--- TASK BRIEF ---
Would you write out, word for word, each line of the records below from the top through the one holding "instance, no notation."?

Collected data
□ □ □ □ □ □ □
import Literature.NumberTheory.Automorphic.UnitaryGroupPureTensorContinuity
import Literature.NumberTheory.Automorphic.LocalHermitianFormsRankThree
import Literature.NumberTheory.Automorphic.LocalUnitaryGroupCongr
import Literature.NumberTheory.Automorphic.UnitaryGroupArchTopology
import Mathlib.Topology.UrysohnsLemma
import HarnessLib

/-!
# Global transfer of test functions AWAY from the bad places: `GlobalTransferAway ψ S₀ f′ f`, its non-vacuity, and the
# supply of level-matching local identifications `ψ_v : U(H)(L⁺_v) ≃ₜ* U(Φ₃)(L⁺_v)` for an inner form of `U(3)`
(Rogawski, *Automorphic representations of unitary groups in three variables* (1990), §14.2 p. 233)

Topic `NumberTheory/Automorphic`; namespace `Literature.NumberTheory.Automorphic.UnitaryGroup`.  ONE definition with body
(`GlobalTransferAway`, a RELATION between test functions on two forms — nothing is asserted) and proved theorems; no named fact,
no `sorry`, no instance, no notation.

**Setting.** `L` a CM field (`F = L⁺`, `c` = complex conjugation), `H, H′ ∈ M_N(L)`, the adelic data ★ `UnitaryGroup.cmDatum L N H`,
local identifications `ψ_v : U(H)(L⁺_v) ≃ₜ* U(H′)(L⁺_v)` at every finite place, pure tensors ★ `UnitaryGroup.PureTensor`
(`Rogawski1990/TestFunctions`: `f = f_∞ ⊗ ⊗_v f_v`, `f_v = 1_{K_v}` off the bad set `S`), the place-wise relation ★
`LocalTransferAway ψ T T′ S₀bad` («`f′_v = f_v ∘ ψ_v⁻¹` for `v ∉ S₀bad`»), the integral levels ★ `cmLocalIntegralLevel L N H v` (B9) and
★ `PureTensor.toCc` (B10-lite).

* §1 **(D) `GlobalTransferAway ψ S₀ f′ f`** for `f′ ∈ C_c(U(H)(𝔸))`, `f ∈ C_c(U(H′)(𝔸))`: `f′`, `f` are pure tensors `T`, `T′` whose local
  factors MATCH along `ψ_v` at every `v ∉ S₀ ∪ S ∪ S′` — [Rogawski1990, §14.2 p. 233]: «for `v ∉ S₀ ∪ S` … we identify `G′_v` and
  `G_v` … `f_v = f′_v`».  Nothing is asserted at `S₀ ∪ S ∪ S′` or at infinity (the transfer-factor layer §4.9–4.13, §14.2–3 is
  elsewhere): this is an honest OVER-approximation of Rogawski's transfer `f′ → f`, exact away from the bad places.
* §2 **(N) non-vacuity** `exists_globalTransferAway_ne_zero`: if the `ψ_v` match the integral levels off `S₀`
  (`ψ_v g ∈ U(H′)(𝒪_v) ↔ g ∈ U(H)(𝒪_v)`), there are `f′ ≠ 0` and `f` with `GlobalTransferAway ψ S₀ f′ f` — the UNIT tensors
  `1_{K_∞-bump} ⊗ ⊗_v 1_{U(𝒪_v)}` on both sides (Urysohn bump with `f_∞(1) = 1` on the locally compact archimedean group, ★
  `instLocallyCompactSpaceArch`; `PureTensor.toCc`).
* §3 **(Ψ) the supply for `N = 3`** `exists_psi_forall_levelMatching`: for an ANISOTROPIC hermitian `H ∈ M₃(L)` there are
  `ψ_v : U(H)(L⁺_v) ≃ₜ* U(Φ₃)(L⁺_v)` at EVERY finite `v` and a finite `S₀` such that `ψ_v` matches the integral levels for all `v ∉ S₀`
  (everywhere: ★ `nonempty_cmDatum_local_equiv_antidiag_of_forall_nonsplit_formCongr` + ★ `exists_isUnit_formCongr_map_eq_smul_antidiag_of_smul_eq`
  (B3 + B4); off `S₀`: ★ `eventually_exists_continuousMulEquiv_cmLocalIntegralLevel_iff_of_anisotropic` (B9); glued place by place).

Written for the cell `hodgecm-mathlib` (ENGINE T1, line `F0_T1InnerFormTraceIdentity`, brick B11: the object through which the line pins
the kit's `Transfer` away from `S₀ ∪ S`).  HC_CM is proved only modulo the printed citations until rung 0 closes; this file is unconditional.

## References
* [Rogawski1990] J. Rogawski, Ann. of Math. Stud. 123 (1990), §14.2 p. 233.
* [BorelJacquet1979] A. Borel, H. Jacquet, PSPM 33.1 (1979), §4.1 (factorizable functions on `G(𝔸)`).
-/

set_option autoImplicit false

noncomputable section

open NumberField IsDedekindDomain Filter Set
open Literature.AlgebraicGeometry.ShimuraVarieties (hermForm)
open scoped Classical

namespace Literature.NumberTheory.Automorphic.UnitaryGroup

variable (L : Type) [Field L] [NumberField L] [IsCMField L] (N : ℕ)

/-! ## §1 (D) Global transfer away from the bad places -/

/-- **`GlobalTransferAway ψ S₀ f′ f` — `f′ ∈ C_c(U(H)(𝔸_{L⁺}))` and `f ∈ C_c(U(H′)(𝔸_{L⁺}))` are pure tensors matching along the
local identifications `ψ_v` away from `S₀` and their own bad sets**: `∃ T T′` pure tensors with `f′ = T.eval`, `f = T′.eval` and
`LocalTransferAway ψ T T′ (S₀ ∪ T.S ∪ T′.S)` (★ `Rogawski1990/TestFunctions`), i.e. `T′.loc v = T.loc v ∘ ψ_v⁻¹` for every
`v ∉ S₀ ∪ S ∪ S′` — [Rogawski1990, §14.2 p. 233]: «for `v ∉ S₀ ∪ S` … `f_v = f′_v`».  A RELATION; nothing at the bad places or at
infinity. [cite: Rogawski1990, §14.2 p. 233] -/
def GlobalTransferAway {H H' : Matrix (Fin N) (Fin N) L}
    (ψ : ∀ v : HeightOneSpectrum (𝓞 ↥(maximalRealSubfield L)), (cmDatum L N H).Local v ≃ₜ* (cmDatum L N H').Local v)
    (S₀ : Finset (HeightOneSpectrum (𝓞 ↥(maximalRealSubfield L))))
    (f' : CompactlySupportedContinuousMap (cmDatum L N H).Adelic ℂ)
    (f : CompactlySupportedContinuousMap (cmDatum L N H').Adelic ℂ) : Prop :=
  ∃ (T : PureTensor L N H) (T' : PureTensor L N H'), ⇑f' = T.eval ∧ ⇑f = T'.eval ∧
    LocalTransferAway L N ψ T T' (S₀ ∪ T.S ∪ T'.S)

/-- Unfolding of `GlobalTransferAway`. [cite: Rogawski1990, §14.2 p. 233] -/
theorem globalTransferAway_iff {H H' : Matrix (Fin N) (Fin N) L}
    (ψ : ∀ v : HeightOneSpectrum (𝓞 ↥(maximalRealSubfield L)), (cmDatum L N H).Local v ≃ₜ* (cmDatum L N H').Local v)
    (S₀ : Finset (HeightOneSpectrum (𝓞 ↥(maximalRealSubfield L))))
    (f' : CompactlySupportedContinuousMap (cmDatum L N H).Adelic ℂ)
    (f : CompactlySupportedContinuousMap (cmDatum L N H').Adelic ℂ) :
    GlobalTransferAway L N ψ S₀ f' f ↔
      ∃ (T : PureTensor L N H) (T' : PureTensor L N H'), ⇑f' = T.eval ∧ ⇑f = T'.eval ∧
        ∀ v ∉ S₀ ∪ T.S ∪ T'.S, T'.loc v = T.loc v ∘ (ψ v).symm :=
  Iff.rfl

/-! ## §2 (N) Non-vacuity: the unit tensors match along level-matching `ψ` -/

variable {N} in
/-- **The unit pure tensor** `f_∞ ⊗ ⊗_v 1_{U(H)(𝒪_v)}` with a prescribed archimedean factor: no bad places (`S = ∅`), unramified levels
`K_v = U(H)(𝒪_v)` (★ `cmLocalIntegralLevel`) and `f_v = 1_{K_v}` at EVERY finite `v`. [cite: Rogawski1990, §14.2 p. 233] -/
def PureTensor.unit (H : Matrix (Fin N) (Fin N) L)
    (a : UnitaryGroup.arch (↥(maximalRealSubfield L)) L (IsCMField.complexConj L) N H → ℂ) : PureTensor L N H where
  S := ∅
  K := fun v => cmLocalIntegralLevel L N H v
  loc := fun v => ((cmLocalIntegralLevel L N H v : Set ((cmDatum L N H).Local v))).indicator fun _ => 1
  arch := a
  loc_eq_indicator := fun _ _ => rfl

variable {N} in
/-- The unit tensor at the identity: `(f_∞ ⊗ ⊗_v 1_{K_v})(1) = f_∞(1)`. [cite: Rogawski1990, §14.2 p. 233] -/
theorem PureTensor.unit_eval_one (H : Matrix (Fin N) (Fin N) L)
    (a : UnitaryGroup.arch (↥(maximalRealSubfield L)) L (IsCMField.complexConj L) N H → ℂ) :
    (PureTensor.unit L H a).eval 1 = a 1 := by
  rw [PureTensor.eval_eq_of_forall_mem (PureTensor.unit L H a) 1 fun v _ => by
    rw [map_one]; exact Subgroup.one_mem _]
  change a (archPart (↥(maximalRealSubfield L)) L (IsCMField.complexConj L) N H 1) * ∏ v ∈ (∅ : Finset _), _ = a 1
  rw [map_one, Finset.prod_empty, mul_one]

variable {N} in
/-- On the (locally compact, Hausdorff) archimedean group `U(H)(L⁺ ⊗ ℝ)` there is a continuous compactly supported real bump `φ`
with `φ(1) = 1` (Urysohn, Mathlib `exists_continuous_one_zero_of_isCompact`; ★ `instLocallyCompactSpaceArch`). [cite: BorelJacquet1979, §4.1] -/
theorem exists_arch_bump (H : Matrix (Fin N) (Fin N) L) :
    ∃ φ : arch (↥(maximalRealSubfield L)) L (IsCMField.complexConj L) N H → ℝ,
      Continuous φ ∧ HasCompactSupport φ ∧ φ 1 = 1 := by
  obtain ⟨φ, hφ1, -, hφc, -⟩ := exists_continuous_one_zero_of_isCompact
    (X := arch (↥(maximalRealSubfield L)) L (IsCMField.complexConj L) N H)
    (isCompact_singleton (x := (1 : arch (↥(maximalRealSubfield L)) L (IsCMField.complexConj L) N H)))
    isClosed_empty (Set.disjoint_empty _)
  exact ⟨φ, φ.continuous, hφc, hφ1 (Set.mem_singleton _)⟩

/-- **(N) Non-vacuity of `GlobalTransferAway`.**  If the local identifications `ψ_v` match the integral levels away from `S₀`
(`ψ_v g ∈ U(H′)(𝒪_v) ↔ g ∈ U(H)(𝒪_v)` for `v ∉ S₀`), then some `f′ ≠ 0` in `C_c(U(H)(𝔸))` is transferred: the unit tensors
`φ_∞ ⊗ ⊗_v 1_{U(H)(𝒪_v)}` and `φ′_∞ ⊗ ⊗_v 1_{U(H′)(𝒪_v)}` (archimedean Urysohn bumps with `φ(1) = 1`) satisfy
`1_{U(H′)(𝒪_v)} = 1_{U(H)(𝒪_v)} ∘ ψ_v⁻¹` off `S₀`, and `f′(1) = 1`. [cite: Rogawski1990, §14.2 p. 233] -/
theorem exists_globalTransferAway_ne_zero {H H' : Matrix (Fin N) (Fin N) L}
    (ψ : ∀ v : HeightOneSpectrum (𝓞 ↥(maximalRealSubfield L)), (cmDatum L N H).Local v ≃ₜ* (cmDatum L N H').Local v)
    (S₀ : Finset (HeightOneSpectrum (𝓞 ↥(maximalRealSubfield L))))
    (hψ : ∀ v ∉ S₀, ∀ g, ψ v g ∈ cmLocalIntegralLevel L N H' v ↔ g ∈ cmLocalIntegralLevel L N H v) :
    ∃ (f' : CompactlySupportedContinuousMap (cmDatum L N H).Adelic ℂ)
      (f : CompactlySupportedContinuousMap (cmDatum L N H').Adelic ℂ), f' ≠ 0 ∧ GlobalTransferAway L N ψ S₀ f' f := by
  classical
  obtain ⟨φ, hφ, hφc, hφ1⟩ := exists_arch_bump L H
  obtain ⟨φ', hφ', hφ'c, -⟩ := exists_arch_bump L H'
  let T : PureTensor L N H := PureTensor.unit L H fun g => (φ g : ℂ)
  let T' : PureTensor L N H' := PureTensor.unit L H' fun g => (φ' g : ℂ)
  have hK : ∀ v ∉ T.S, T.K v = cmLocalIntegralLevel L N H v := fun _ _ => rfl
  have hK' : ∀ v ∉ T'.S, T'.K v = cmLocalIntegralLevel L N H' v := fun _ _ => rfl
  have ha : Continuous T.arch := Complex.continuous_ofReal.comp hφ
  have ha' : Continuous T'.arch := Complex.continuous_ofReal.comp hφ'
  have hac : HasCompactSupport T.arch := hφc.comp_left Complex.ofReal_zero
  have hac' : HasCompactSupport T'.arch := hφ'c.comp_left Complex.ofReal_zero
  have hl : ∀ v ∈ T.S, Continuous (T.loc v) := fun v hv => absurd hv (Finset.notMem_empty v)
  have hl' : ∀ v ∈ T'.S, Continuous (T'.loc v) := fun v hv => absurd hv (Finset.notMem_empty v)
  have hlc : ∀ v ∈ T.S, HasCompactSupport (T.loc v) := fun v hv => absurd hv (Finset.notMem_empty v)
  have hlc' : ∀ v ∈ T'.S, HasCompactSupport (T'.loc v) := fun v hv => absurd hv (Finset.notMem_empty v)
  refine ⟨T.toCc hK ha hac hl hlc, T'.toCc hK' ha' hac' hl' hlc', fun h0 => ?_, T, T', rfl, rfl, fun v hv => ?_⟩
  · -- `f′(1) = φ(1) = 1 ≠ 0`
    have h1 : T.eval 1 = 1 := by
      rw [show T = PureTensor.unit L H fun g => (φ g : ℂ) from rfl, PureTensor.unit_eval_one, hφ1, Complex.ofReal_one]
    have h := DFunLike.congr_fun h0 (1 : (cmDatum L N H).Adelic)
    rw [PureTensor.toCc_apply, CompactlySupportedContinuousMap.zero_apply, h1] at h
    exact one_ne_zero h
  · -- the matching `1_{U(H′)(𝒪_v)} = 1_{U(H)(𝒪_v)} ∘ ψ_v⁻¹` for `v ∉ S₀`
    have hv₀ : v ∉ S₀ := by
      simp only [Finset.union_empty, show T.S = ∅ from rfl, show T'.S = ∅ from rfl] at hv
      exact hv
    funext k'
    change ((cmLocalIntegralLevel L N H' v : Set ((cmDatum L N H').Local v))).indicator (fun _ => (1 : ℂ)) k' =
      ((cmLocalIntegralLevel L N H v : Set ((cmDatum L N H).Local v))).indicator (fun _ => (1 : ℂ)) ((ψ v).symm k')
    by_cases hk : k' ∈ cmLocalIntegralLevel L N H' v
    · have hk' : (ψ v).symm k' ∈ cmLocalIntegralLevel L N H v :=
        (hψ v hv₀ _).1 (by rw [ContinuousMulEquiv.apply_symm_apply]; exact hk)
      rw [Set.indicator_of_mem (show k' ∈ (cmLocalIntegralLevel L N H' v : Set _) from hk),
        Set.indicator_of_mem (show (ψ v).symm k' ∈ (cmLocalIntegralLevel L N H v : Set _) from hk')]
    · have hk' : (ψ v).symm k' ∉ cmLocalIntegralLevel L N H v := fun h =>
        hk (by have h' := (hψ v hv₀ _).2 h; rwa [ContinuousMulEquiv.apply_symm_apply] at h')
      rw [Set.indicator_of_notMem (show k' ∉ (cmLocalIntegralLevel L N H' v : Set _) from hk),
        Set.indicator_of_notMem (show (ψ v).symm k' ∉ (cmLocalIntegralLevel L N H v : Set _) from hk')]

/-! ## §3 (Ψ) The supply of level-matching local identifications for an inner form of `U(3)` -/

/-- **(Ψ) For an ANISOTROPIC hermitian `H ∈ M₃(L)` there are local identifications `ψ_v : U(H)(L⁺_v) ≃ₜ* U(Φ₃)(L⁺_v)` at EVERY
finite place of `L⁺` and a finite set `S₀` off which `ψ_v` matches the integral levels** (`ψ_v g ∈ U(Φ₃)(𝒪_v) ↔ g ∈ U(H)(𝒪_v)`):
the everywhere-isomorphisms of [Rogawski1990, §14.2 p. 232 (i)–(iii)] (★ B3∕B4: `nonempty_cmDatum_local_equiv_antidiag_of_forall_nonsplit_formCongr`,
`exists_isUnit_formCongr_map_eq_smul_antidiag_of_smul_eq`) and, off a finite set, the level-matching ones of [§14.2 p. 233] (★ B9:
`eventually_exists_continuousMulEquiv_cmLocalIntegralLevel_iff_of_anisotropic`), glued place by place. [cite: Rogawski1990, §14.2 p. 233] -/
theorem exists_psi_forall_levelMatching (H : Matrix (Fin 3) (Fin 3) L)
    (hanis : ∀ x : Fin 3 → L, hermForm (cmConjRingHom L) H x x = 0 → x = 0) (hherm : (H.map (cmConjRingHom L)).transpose = H) :
    ∃ (ψ : ∀ v : HeightOneSpectrum (𝓞 ↥(maximalRealSubfield L)), (cmDatum L 3 H).Local v ≃ₜ*
        (cmDatum L 3 (Matrix.of fun i j : Fin 3 => if i.val + j.val + 1 = 3 then (1 : L) else 0)).Local v)
      (S₀ : Finset (HeightOneSpectrum (𝓞 ↥(maximalRealSubfield L)))),
      ∀ v ∉ S₀, ∀ g, ψ v g ∈ cmLocalIntegralLevel L 3 (Matrix.of fun i j : Fin 3 => if i.val + j.val + 1 = 3 then (1 : L) else 0) v ↔
        g ∈ cmLocalIntegralLevel L 3 H v := by
  classical
  have hall : ∀ v : HeightOneSpectrum (𝓞 ↥(maximalRealSubfield L)), Nonempty ((cmDatum L 3 H).Local v ≃ₜ*
      (cmDatum L 3 (Matrix.of fun i j : Fin 3 => if i.val + j.val + 1 = 3 then (1 : L) else 0)).Local v) :=
    nonempty_cmDatum_local_equiv_antidiag_of_forall_nonsplit_formCongr L H hanis hherm fun v w hw =>
      exists_isUnit_formCongr_map_eq_smul_antidiag_of_smul_eq L (IsCMField.complexConj L) (IsCMField.complexConj_ne_one L) H
        hherm (Godement.det_ne_zero_of_anisotropic L H hanis) w hw
  have hev := eventually_exists_continuousMulEquiv_cmLocalIntegralLevel_iff_of_anisotropic L 3 H hanis hherm
  rw [Filter.eventually_cofinite] at hev
  refine ⟨fun v => if h : ∃ ψ : (cmDatum L 3 H).Local v ≃ₜ*
        (cmDatum L 3 (Matrix.of fun i j : Fin 3 => if i.val + j.val + 1 = 3 then (1 : L) else 0)).Local v,
        ∀ g, ψ g ∈ cmLocalIntegralLevel L 3 (Matrix.of fun i j : Fin 3 => if i.val + j.val + 1 = 3 then (1 : L) else 0) v ↔
          g ∈ cmLocalIntegralLevel L 3 H v
      then h.choose else Classical.choice (hall v), hev.toFinset, fun v hv g => ?_⟩
  have h : ∃ ψ : (cmDatum L 3 H).Local v ≃ₜ*
      (cmDatum L 3 (Matrix.of fun i j : Fin 3 => if i.val + j.val + 1 = 3 then (1 : L) else 0)).Local v,
      ∀ g, ψ g ∈ cmLocalIntegralLevel L 3 (Matrix.of fun i j : Fin 3 => if i.val + j.val + 1 = 3 then (1 : L) else 0) v ↔
        g ∈ cmLocalIntegralLevel L 3 H v := by
    rw [Set.Finite.mem_toFinset] at hv
    exact not_not.1 hv
  simp only [dif_pos h]
  exact h.choose_spec g

end Literature.NumberTheory.Automorphic.UnitaryGroup

end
□ □ □ □ □ □ □
--- YOUR SOLUTION ---
import Literature.NumberTheory.Automorphic.UnitaryGroupPureTensorContinuity
import Literature.NumberTheory.Automorphic.LocalHermitianFormsRankThree
import Literature.NumberTheory.Automorphic.LocalUnitaryGroupCongr
import Literature.NumberTheory.Automorphic.UnitaryGroupArchTopology
import Mathlib.Topology.UrysohnsLemma
import HarnessLib

/-!
# Global transfer of test functions AWAY from the bad places: `GlobalTransferAway ψ S₀ f′ f`, its non-vacuity, and the
# supply of level-matching local identifications `ψ_v : U(H)(L⁺_v) ≃ₜ* U(Φ₃)(L⁺_v)` for an inner form of `U(3)`
(Rogawski, *Automorphic representations of unitary groups in three variables* (1990), §14.2 p. 233)

Topic `NumberTheory/Automorphic`; namespace `Literature.NumberTheory.Automorphic.UnitaryGroup`.  ONE definition with body
(`GlobalTransferAway`, a RELATION between test functions on two forms — nothing is asserted) and proved theorems; no named fact,
no `sorry`, no instance, no notation.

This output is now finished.